En bref, voici le sixième chapitre de L'Autre visage (qui en compte dix), à lire dans un jeu continuel entre le "nous" - celui attaché à l'autre visage, fruit d'un monde imaginaire et rêvé tout à la fois - et le "vous" qui renvoie à l'état de notre monde, comme dévié de nos désirs premiers, de nos attentes laissées pour compte. Le "nous" étant somme toute un "vous" contrecarré :

 

 


LEGERETE EST NOTRE LOI.

La légèreté vous ne l'aimez ni dans la parole, ni dans le sang, ni dans rien. Partout vous la chassez d'un froncement de sourcils comme une vache balaye de sa queue une mouche importune.

Revenons aux choses sérieuses, dites-vous, revenons à ces choses qui, pour être sérieuses, ne peuvent être que sévères.

Pour la vérité vous avez la morale. Pour l'amour vous avez la raison. Pour le chant vous avez la cage.
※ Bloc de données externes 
import Literature.AnabelianGeometry.SemiGraphs.HomOfEdgePacks
import HarnessLib

/-!
# The package of an OPEN edge: extending a morphism of semi-graphs of anabelioids along a MATCHED CUSP
# ([SemiAnbd] Cor. 3.11 proof pp. 46–47)

Mochizuki, *Semi-graphs of anabelioids*, Publ. RIMS **42** (2006), §3, Cor. 3.11, proof pp. 46–47: the
decomposition groups of the cusps correspond under `γ`, so "the natural, functorial isomorphism of graphs
of anabelioids `G[α]_Σ ⥲ G[β]_Σ` … extends … to … `G^c[α]_Σ ⥲ G^c[β]_Σ`"
[cite: MochizukiSemiAnbd2006, Cor 3.11 pp.46-47].

CONSTRUCTION file (abc-iut cell, layer L3, sub-DAG SemiAnbd-Cor311, row «Cor311·C∃-LOCAL», seat
abc-iut-w4-d083), sequel of `HomOfEdgePacks.lean`.  For an open edge `e` of `𝒢` with its unique abutting
branch `b` at `v` and a MATCHING with a cusp of `ℋ` — a branch `b'` abutting to `V v`, the only abutting
branch of its edge, and a conjugator `g` with `hV_v(Π_b) = g · Π_{b'} · g⁻¹` (`CuspDatum`):

* `CuspDatum.eta` — the edge homomorphism `η := (b'_*)⁻¹ ∘ γ_{g⁻¹} ∘ hV_v ∘ b_* : Π_e → Π_{e(b')}`
  (continuous: `b'_*` is a closed embedding of the compact `Π_{e(b')}`; `ℋ` of injective type), with
  `brHom_eta` and `eta_bijective` (onto by the matching, injective when `hV_v` is);
* `CuspDatum.βOpen` — the branch assignment (`b ↦ b'`, the other branch to the other branch);
* `CuspDatum.packOpen` — the resulting `EdgePack` at `e`.

Nothing here takes a side on [IUTchIII] Cor. 3.12.
-/

open CategoryTheory Topology

noncomputable section

namespace Literature.AnabelianGeometry.SemiGraphs

namespace ProfiniteSemiGraph

universe u

variable {𝒢 ℋ : ProfiniteSemiGraph.{u}}

namespace EdgePack

/-! ### The packages of the OPEN edges (cusps): extension along a matched cusp -/

section Open

variable {V : 𝒢.graph.Vertex → ℋ.graph.Vertex} {hV : ∀ v, 𝒢.Gv v →ₜ* ℋ.Gv (V v)} {e : 𝒢.graph.Edge}

variable (V hV e) in
/-- A **matching of the cusp `e`** (an open edge with exactly one abutting branch `b` at `v`) with a cusp
of `ℋ` at `V v`: a branch `b'` of `ℋ` abutting to `V v`, the only abutting branch of its edge, and a
conjugator `g` with `hV_v(Π_b) = g · Π_{b'} · g⁻¹` (the shape of the cusp correspondence in the proof of
Cor. 3.11, pp. 46–47). [cite: MochizukiSemiAnbd2006, Cor 3.11 pp.46-47] -/
structure CuspDatum : Type u where
  /-- the abutting branch of the cusp `e` -/
  b : 𝒢.graph.Branch
  /-- the vertex it abuts to -/
  v : 𝒢.graph.Vertex
  hbe : 𝒢.graph.edgeOf b = e
  hb : 𝒢.graph.abuts b = some v
  /-- `b` is the only abutting branch of `e` -/
  huniq : ∀ b₁ : 𝒢.graph.Branch, 𝒢.graph.edgeOf b₁ = e → (𝒢.graph.abuts b₁).isSome = true → b₁ = b
  /-- the matched branch of `ℋ` -/
  b' : ℋ.graph.Branch
  hb' : ℋ.graph.abuts b' = some (V v)
  /-- `b'` is the only abutting branch of its edge -/
  huniq' : ∀ b₁ : ℋ.graph.Branch, ℋ.graph.edgeOf b₁ = ℋ.graph.edgeOf b' →
    (ℋ.graph.abuts b₁).isSome = true → b₁ = b'
  /-- the conjugator -/
  g : ℋ.Gv (V v)
  /-- `hV_v(Π_b) = g · Π_{b'} · g⁻¹` -/
  hmatch : (𝒢.branchSubgroup b v hb).map (hV v).toMonoidHom =
    (ℋ.branchSubgroup b' (V v) hb').map (MulAut.conj g).toMonoidHom

namespace CuspDatum

variable (D : CuspDatum V hV e)

/-- `g⁻¹ · hV_v(b_*(-)) · g : Π_e → Π_{V v}`. [cite: MochizukiSemiAnbd2006, Cor 3.11 p.47] -/
def aux : 𝒢.Ge e →ₜ* ℋ.Gv (V D.v) where
  toMonoidHom := (MulAut.conj D.g⁻¹).toMonoidHom.comp
    ((hV D.v).toMonoidHom.comp (𝒢.brHomAt D.b D.v D.hb e D.hbe).toMonoidHom)
  continuous_toFun := by
    change Continuous fun y => D.g⁻¹ * hV D.v (𝒢.brHomAt D.b D.v D.hb e D.hbe y) * (D.g⁻¹)⁻¹
    exact (continuous_const.mul ((hV D.v).continuous.comp (𝒢.brHomAt D.b D.v D.hb e D.hbe).continuous)).mul
      continuous_const

/-- `aux` evaluated. [cite: MochizukiSemiAnbd2006, Cor 3.11 p.47] -/
theorem aux_apply (y : 𝒢.Ge e) :
    D.aux y = D.g⁻¹ * hV D.v (𝒢.brHomAt D.b D.v D.hb e D.hbe y) * D.g := by
  change D.g⁻¹ * hV D.v (𝒢.brHomAt D.b D.v D.hb e D.hbe y) * (D.g⁻¹)⁻¹ = _
  rw [inv_inv]

/-- `aux` lands in `Π_{b'} = b'_*(Π_{e'})` (the matching). [cite: MochizukiSemiAnbd2006, Cor 3.11 p.47] -/
theorem aux_mem (y : 𝒢.Ge e) : D.aux y ∈ (ℋ.brHom D.b' (V D.v) D.hb').toMonoidHom.range := by
  have h1 : hV D.v (𝒢.brHomAt D.b D.v D.hb e D.hbe y) ∈
      (𝒢.branchSubgroup D.b D.v D.hb).map (hV D.v).toMonoidHom := by
    refine ⟨𝒢.brHomAt D.b D.v D.hb e D.hbe y, ?_, rfl⟩
    rw [brHomAt_apply]
    exact ⟨_, rfl⟩
  rw [D.hmatch] at h1
  obtain ⟨z, hz, hzy⟩ := h1
  rw [aux_apply, ← hzy]
  change D.g⁻¹ * (D.g * z * D.g⁻¹) * D.g ∈ _
  have : D.g⁻¹ * (D.g * z * D.g⁻¹) * D.g = z := by group
  rw [this]
  exact hz

variable (hinj : ℋ.IsOfInjectiveType)

/-- `b'_* : Π_{e'} ⥲ Π_{b'}` as a homeomorphic group isomorphism onto its range (injective type; compact
source, Hausdorff target). [cite: MochizukiSemiAnbd2006, Def 2.1 p.22] -/
def rangeHomeo : ℋ.Ge (ℋ.graph.edgeOf D.b') ≃ₜ (ℋ.brHom D.b' (V D.v) D.hb').toMonoidHom.range :=
  Continuous.homeoOfEquivCompactToT2
    (f := (MonoidHom.ofInjective (hinj D.b' (V D.v) D.hb')).toEquiv)
    ((ℋ.brHom D.b' (V D.v) D.hb').continuous.subtype_mk _)

/-- **The edge homomorphism along the matched cusp**: `η := (b'_*)⁻¹ ∘ γ_{g⁻¹} ∘ hV_v ∘ b_*`.
[cite: MochizukiSemiAnbd2006, Cor 3.11 p.47] -/
def eta : 𝒢.Ge e →ₜ* ℋ.Ge (ℋ.graph.edgeOf D.b') where
  toMonoidHom := (MonoidHom.ofInjective (hinj D.b' (V D.v) D.hb')).symm.toMonoidHom.comp
    (D.aux.toMonoidHom.codRestrict _ D.aux_mem)
  continuous_toFun := by
    change Continuous fun y => (D.rangeHomeo hinj).symm (⟨D.aux y, D.aux_mem y⟩)
    exact (D.rangeHomeo hinj).symm.continuous.comp (D.aux.continuous.subtype_mk _)

/-- The defining property of `η`: `b'_*(η y) = g⁻¹ · hV_v(b_* y) · g`.
[cite: MochizukiSemiAnbd2006, Cor 3.11 p.47] -/
theorem brHom_eta (y : 𝒢.Ge e) :
    ℋ.brHom D.b' (V D.v) D.hb' (D.eta hinj y) =
      D.g⁻¹ * hV D.v (𝒢.brHomAt D.b D.v D.hb e D.hbe y) * D.g := by
  rw [← aux_apply]
  exact MonoidHom.apply_ofInjective_symm (hinj D.b' (V D.v) D.hb') ⟨D.aux y, D.aux_mem y⟩

/-- `η` is bijective (when `hV_v` and `b_*` are injective; onto by the matching).
[cite: MochizukiSemiAnbd2006, Cor 3.11 p.47] -/
theorem eta_bijective (hinj𝒢 : 𝒢.IsOfInjectiveType) (hVinj : Function.Injective (hV D.v)) :
    Function.Bijective (D.eta hinj) := by
  refine ⟨fun y₁ y₂ h => ?_, fun z => ?_⟩
  · have h1 := congrArg (ℋ.brHom D.b' (V D.v) D.hb') h
    rw [brHom_eta, brHom_eta] at h1
    have h2 := hVinj (mul_left_cancel (mul_right_cancel h1))
    rw [brHomAt_apply, brHomAt_apply] at h2
    have h3 := hinj𝒢 D.b D.v D.hb h2
    have : ∀ (e₁ : 𝒢.graph.Edge) (q : 𝒢.graph.edgeOf D.b = e₁) (a₁ a₂ : 𝒢.Ge e₁), q ▸ a₁ = q ▸ a₂ → a₁ = a₂ := by
      intro e₁ q a₁ a₂ hq; subst q; exact hq
    exact this e D.hbe y₁ y₂ h3
  · have hz : D.g * ℋ.brHom D.b' (V D.v) D.hb' z * D.g⁻¹ ∈
        (ℋ.branchSubgroup D.b' (V D.v) D.hb').map (MulAut.conj D.g).toMonoidHom :=
      ⟨_, ⟨z, rfl⟩, rfl⟩
    rw [← D.hmatch] at hz
    obtain ⟨_, ⟨y₀, rfl⟩, hy⟩ := hz
    have hlift : ∀ (e₁ : 𝒢.graph.Edge) (q : 𝒢.graph.edgeOf D.b = e₁) (a : 𝒢.Ge (𝒢.graph.edgeOf D.b)),
        ∃ y : 𝒢.Ge e₁, 𝒢.brHomAt D.b D.v D.hb e₁ q y = 𝒢.brHom D.b D.v D.hb a := by
      intro e₁ q a; subst q; exact ⟨a, rfl⟩
    obtain ⟨y, hyq⟩ := hlift e D.hbe y₀
    refine ⟨y, hinj D.b' (V D.v) D.hb' ?_⟩
    rw [brHom_eta, hyq]
    have h1 : (hV D.v) (𝒢.brHom D.b D.v D.hb y₀) = D.g * ℋ.brHom D.b' (V D.v) D.hb' z * D.g⁻¹ := hy
    rw [h1]
    group

end CuspDatum


/-- Re-indexed branch homomorphisms at equal branches agree. [cite: MochizukiSemiAnbd2006, Def 2.1 p.22] -/
theorem brHomAt_congr {b₁ b₂ : ℋ.graph.Branch} (hb : b₁ = b₂) {w : ℋ.graph.Vertex}
    (h₁ : ℋ.graph.abuts b₁ = some w) (h₂ : ℋ.graph.abuts b₂ = some w) {f : ℋ.graph.Edge}
    (q₁ : ℋ.graph.edgeOf b₁ = f) (q₂ : ℋ.graph.edgeOf b₂ = f) (y : ℋ.Ge f) :
    ℋ.brHomAt b₁ w h₁ f q₁ y = ℋ.brHomAt b₂ w h₂ f q₂ y := by
  subst hb; rfl

/-- The other branch of the edge of a branch. [cite: MochizukiSemiAnbd2006, §1 p.11] -/
theorem exists_otherBranch (b' : ℋ.graph.Branch) : ∃ c : ℋ.graph.Branch,
    ℋ.graph.edgeOf c = ℋ.graph.edgeOf b' ∧ c ≠ b' ∧
      ∀ d, ℋ.graph.edgeOf d = ℋ.graph.edgeOf b' → d = b' ∨ d = c := by
  obtain ⟨b₁, b₂, hne, h₁, h₂, hall⟩ := ℋ.graph.two_branches (ℋ.graph.edgeOf b')
  by_cases hb : b' = b₁
  · subst hb
    exact ⟨b₂, h₂, hne.symm, fun d hd => hall d hd⟩
  · have hb2 : b' = b₂ := (hall b' rfl).resolve_left hb
    subst hb2
    exact ⟨b₁, h₁, hne, fun d hd => (hall d hd).symm⟩

/-- A chosen other branch. [cite: MochizukiSemiAnbd2006, §1 p.11] -/
def otherBranch (b' : ℋ.graph.Branch) : ℋ.graph.Branch := Classical.choose (exists_otherBranch b')

/-- Its specification. [cite: MochizukiSemiAnbd2006, §1 p.11] -/
theorem otherBranch_spec (b' : ℋ.graph.Branch) :
    ℋ.graph.edgeOf (otherBranch b') = ℋ.graph.edgeOf b' ∧ otherBranch b' ≠ b' ∧
      ∀ d, ℋ.graph.edgeOf d = ℋ.graph.edgeOf b' → d = b' ∨ d = otherBranch b' :=
  Classical.choose_spec (exists_otherBranch b')

namespace CuspDatum

variable (D : CuspDatum V hV e) (hinj : ℋ.IsOfInjectiveType)

open Classical in
/-- The branch assignment along the matched cusp: the abutting branch to `b'`, the other branch to the
other branch of `e(b')`. [cite: MochizukiSemiAnbd2006, Cor 3.11 p.47] -/
def βOpen (bb : {b₁ : 𝒢.graph.Branch // 𝒢.graph.edgeOf b₁ = e}) :
    {c : ℋ.graph.Branch // ℋ.graph.edgeOf c = ℋ.graph.edgeOf D.b'} :=
  if bb.1 = D.b then ⟨D.b', rfl⟩ else ⟨otherBranch D.b', (otherBranch_spec D.b').1⟩

/-- On the abutting branch. [cite: MochizukiSemiAnbd2006, Cor 3.11 p.47] -/
theorem βOpen_val_of_eq {bb : {b₁ : 𝒢.graph.Branch // 𝒢.graph.edgeOf b₁ = e}} (h : bb.1 = D.b) :
    (D.βOpen bb).1 = D.b' := by
  simp [βOpen, h]

/-- On the other branch. [cite: MochizukiSemiAnbd2006, Cor 3.11 p.47] -/
theorem βOpen_val_of_ne {bb : {b₁ : 𝒢.graph.Branch // 𝒢.graph.edgeOf b₁ = e}} (h : bb.1 ≠ D.b) :
    (D.βOpen bb).1 = otherBranch D.b' := by
  simp [βOpen, h]

/-- A branch of `e` other than `b` does not abut. [cite: MochizukiSemiAnbd2006, §1 p.13] -/
theorem abuts_eq_none_of_ne {bb : {b₁ : 𝒢.graph.Branch // 𝒢.graph.edgeOf b₁ = e}} (h : bb.1 ≠ D.b) :
    𝒢.graph.abuts bb.1 = none := by
  by_contra hne
  exact h (D.huniq bb.1 bb.2 (Option.ne_none_iff_isSome.mp hne))

/-- The other branch of `e(b')` does not abut. [cite: MochizukiSemiAnbd2006, §1 p.13] -/
theorem abuts_otherBranch : ℋ.graph.abuts (otherBranch D.b') = none := by
  by_contra hne
  exact (otherBranch_spec D.b').2.1
    (D.huniq' _ (otherBranch_spec D.b').1 (Option.ne_none_iff_isSome.mp hne))

/-- **The package of an OPEN edge** (a matched cusp). [cite: MochizukiSemiAnbd2006, Cor 3.11 p.47] -/
def packOpen : EdgePack V hV e where
  f := ℋ.graph.edgeOf D.b'
  η := D.eta hinj
  β := D.βOpen
  β_injective := by
    intro b₁ b₂ h
    by_cases h₁ : b₁.1 = D.b <;> by_cases h₂ : b₂.1 = D.b
    · exact Subtype.ext (h₁.trans h₂.symm)
    · exfalso
      have := congrArg Subtype.val h
      rw [D.βOpen_val_of_eq h₁, D.βOpen_val_of_ne h₂] at this
      exact (otherBranch_spec D.b').2.1 this.symm
    · exfalso
      have := congrArg Subtype.val h
      rw [D.βOpen_val_of_ne h₁, D.βOpen_val_of_eq h₂] at this
      exact (otherBranch_spec D.b').2.1 this
    · -- both are the non-abutting branch of `e`
      obtain ⟨c₁, c₂, hne, hc₁, hc₂, hall⟩ := 𝒢.graph.two_branches e
      have hb : D.b = c₁ ∨ D.b = c₂ := hall D.b D.hbe
      rcases hall b₁.1 b₁.2 with e₁ | e₁ <;> rcases hall b₂.1 b₂.2 with e₂ | e₂
      · exact Subtype.ext (e₁.trans e₂.symm)
      · rcases hb with hb | hb
        · exact absurd (e₁.trans hb.symm) h₁
        · exact absurd (e₂.trans hb.symm) h₂
      · rcases hb with hb | hb
        · exact absurd (e₂.trans hb.symm) h₂
        · exact absurd (e₁.trans hb.symm) h₁
      · exact Subtype.ext (e₁.trans e₂.symm)
  β_abuts bb v₁ h₁ := by
    have hbb : bb.1 = D.b := D.huniq bb.1 bb.2 (by rw [h₁]; rfl)
    have hv : v₁ = D.v := by
      have := D.hb; rw [← hbb, h₁] at this; exact Option.some.inj this
    subst hv
    show ℋ.graph.abuts (D.βOpen bb).1 = some (V D.v)
    rw [D.βOpen_val_of_eq hbb]
    exact D.hb'
  β_none bb h0 := by
    have hbb : bb.1 ≠ D.b := by
      intro h; have := D.hb; rw [← h, h0] at this; exact absurd this (by simp)
    show ℋ.graph.abuts (D.βOpen bb).1 = none
    rw [D.βOpen_val_of_ne hbb]
    exact D.abuts_otherBranch
  comm bb v₁ h₁ := by
    have hbb : bb.1 = D.b := D.huniq bb.1 bb.2 (by rw [h₁]; rfl)
    have hv : v₁ = D.v := by
      have := D.hb; rw [← hbb, h₁] at this; exact Option.some.inj this
    subst hv
    refine ⟨D.g, fun y => ?_⟩
    have hβ : (D.βOpen bb).1 = D.b' := D.βOpen_val_of_eq hbb
    rw [brHomAt_congr hβ _ D.hb' (D.βOpen bb).2 rfl, brHomAt_rfl, D.brHom_eta hinj]
    obtain ⟨b₁, hb₁e⟩ := bb
    change b₁ = D.b at hbb
    subst hbb
    group

/-- The target edge of the open package (definitional). [cite: MochizukiSemiAnbd2006, Cor 3.11 p.47] -/
@[simp] theorem packOpen_f : (D.packOpen hinj).f = ℋ.graph.edgeOf D.b' := rfl

/-- The edge homomorphism of the open package (definitional). [cite: MochizukiSemiAnbd2006, Cor 3.11 p.47] -/
@[simp] theorem packOpen_η : (D.packOpen hinj).η = D.eta hinj := rfl

end CuspDatum

end Open

end EdgePack

end ProfiniteSemiGraph

end Literature.AnabelianGeometry.SemiGraphs

end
Pour toutes choses vous avez la pesanteur nécessaire, l'ombre suffisante.

La pesanteur est votre toit, la pesanteur est votre chaise.

Nous avons mis du temps, nous avons mis beaucoup de temps avant d'atteindre au plus léger.

Les berceaux nous ont appris - si peu de souffle, tant de fraîcheur.

Les tombes nous ont appris - tellement de marbre sur tant de vide.

Légèreté est notre dieu.

Nous sommes ici et notre dieu est là-bas. Chacun espérant que l'autre fera le chemin et personne ne bougeant. Nous regardons notre dieu, il nous regarde, chacun mesurant l'abîme qui le sépare de l'autre - un abîme si léger qu'un enfant le franchit à pieds joints.

Légèreté est notre larme.

Celui qui pleure chez nous a un chat sur cœur. Ce n'est pas lui qui pleure mais le chat - pénitent aux yeux d'or dans le couvent d'une ombre.

Légèreté est notre rire.

Celui qui rit chez nous a un oiseau sur le cœur. Ce n'est pas lui qui rit mais l'oiseau - portier de l'aube au trousseau de lumière.

Légèreté est notre âme.

Une femme que vous jugez légère, vous lui jetez des pierres. Chez nous cette femme aurait les faveurs que l'on accorde aux reines - à celles qui ne rendent compte d'elles-mêmes qu'au dieu souriant dans leur âme simple.

Légèreté est notre école.

Nos enfants sont nos guides. Ils nous précèdent dans le jour d'un pas léger, et c'est merveille de les voir : la danse de l'enfant est le soleil du père.

Légèreté est notre songe.

Nos rêveurs sont somnambules. Ils vont à pas d'oiseau sur la pensée. Trouvent-ils une vérité, ils éclatent de rire.

Car chez nous rien de profond qui ne soit comme de l'air, rien de juste qui ne soit comme du vent - léger, léger, léger.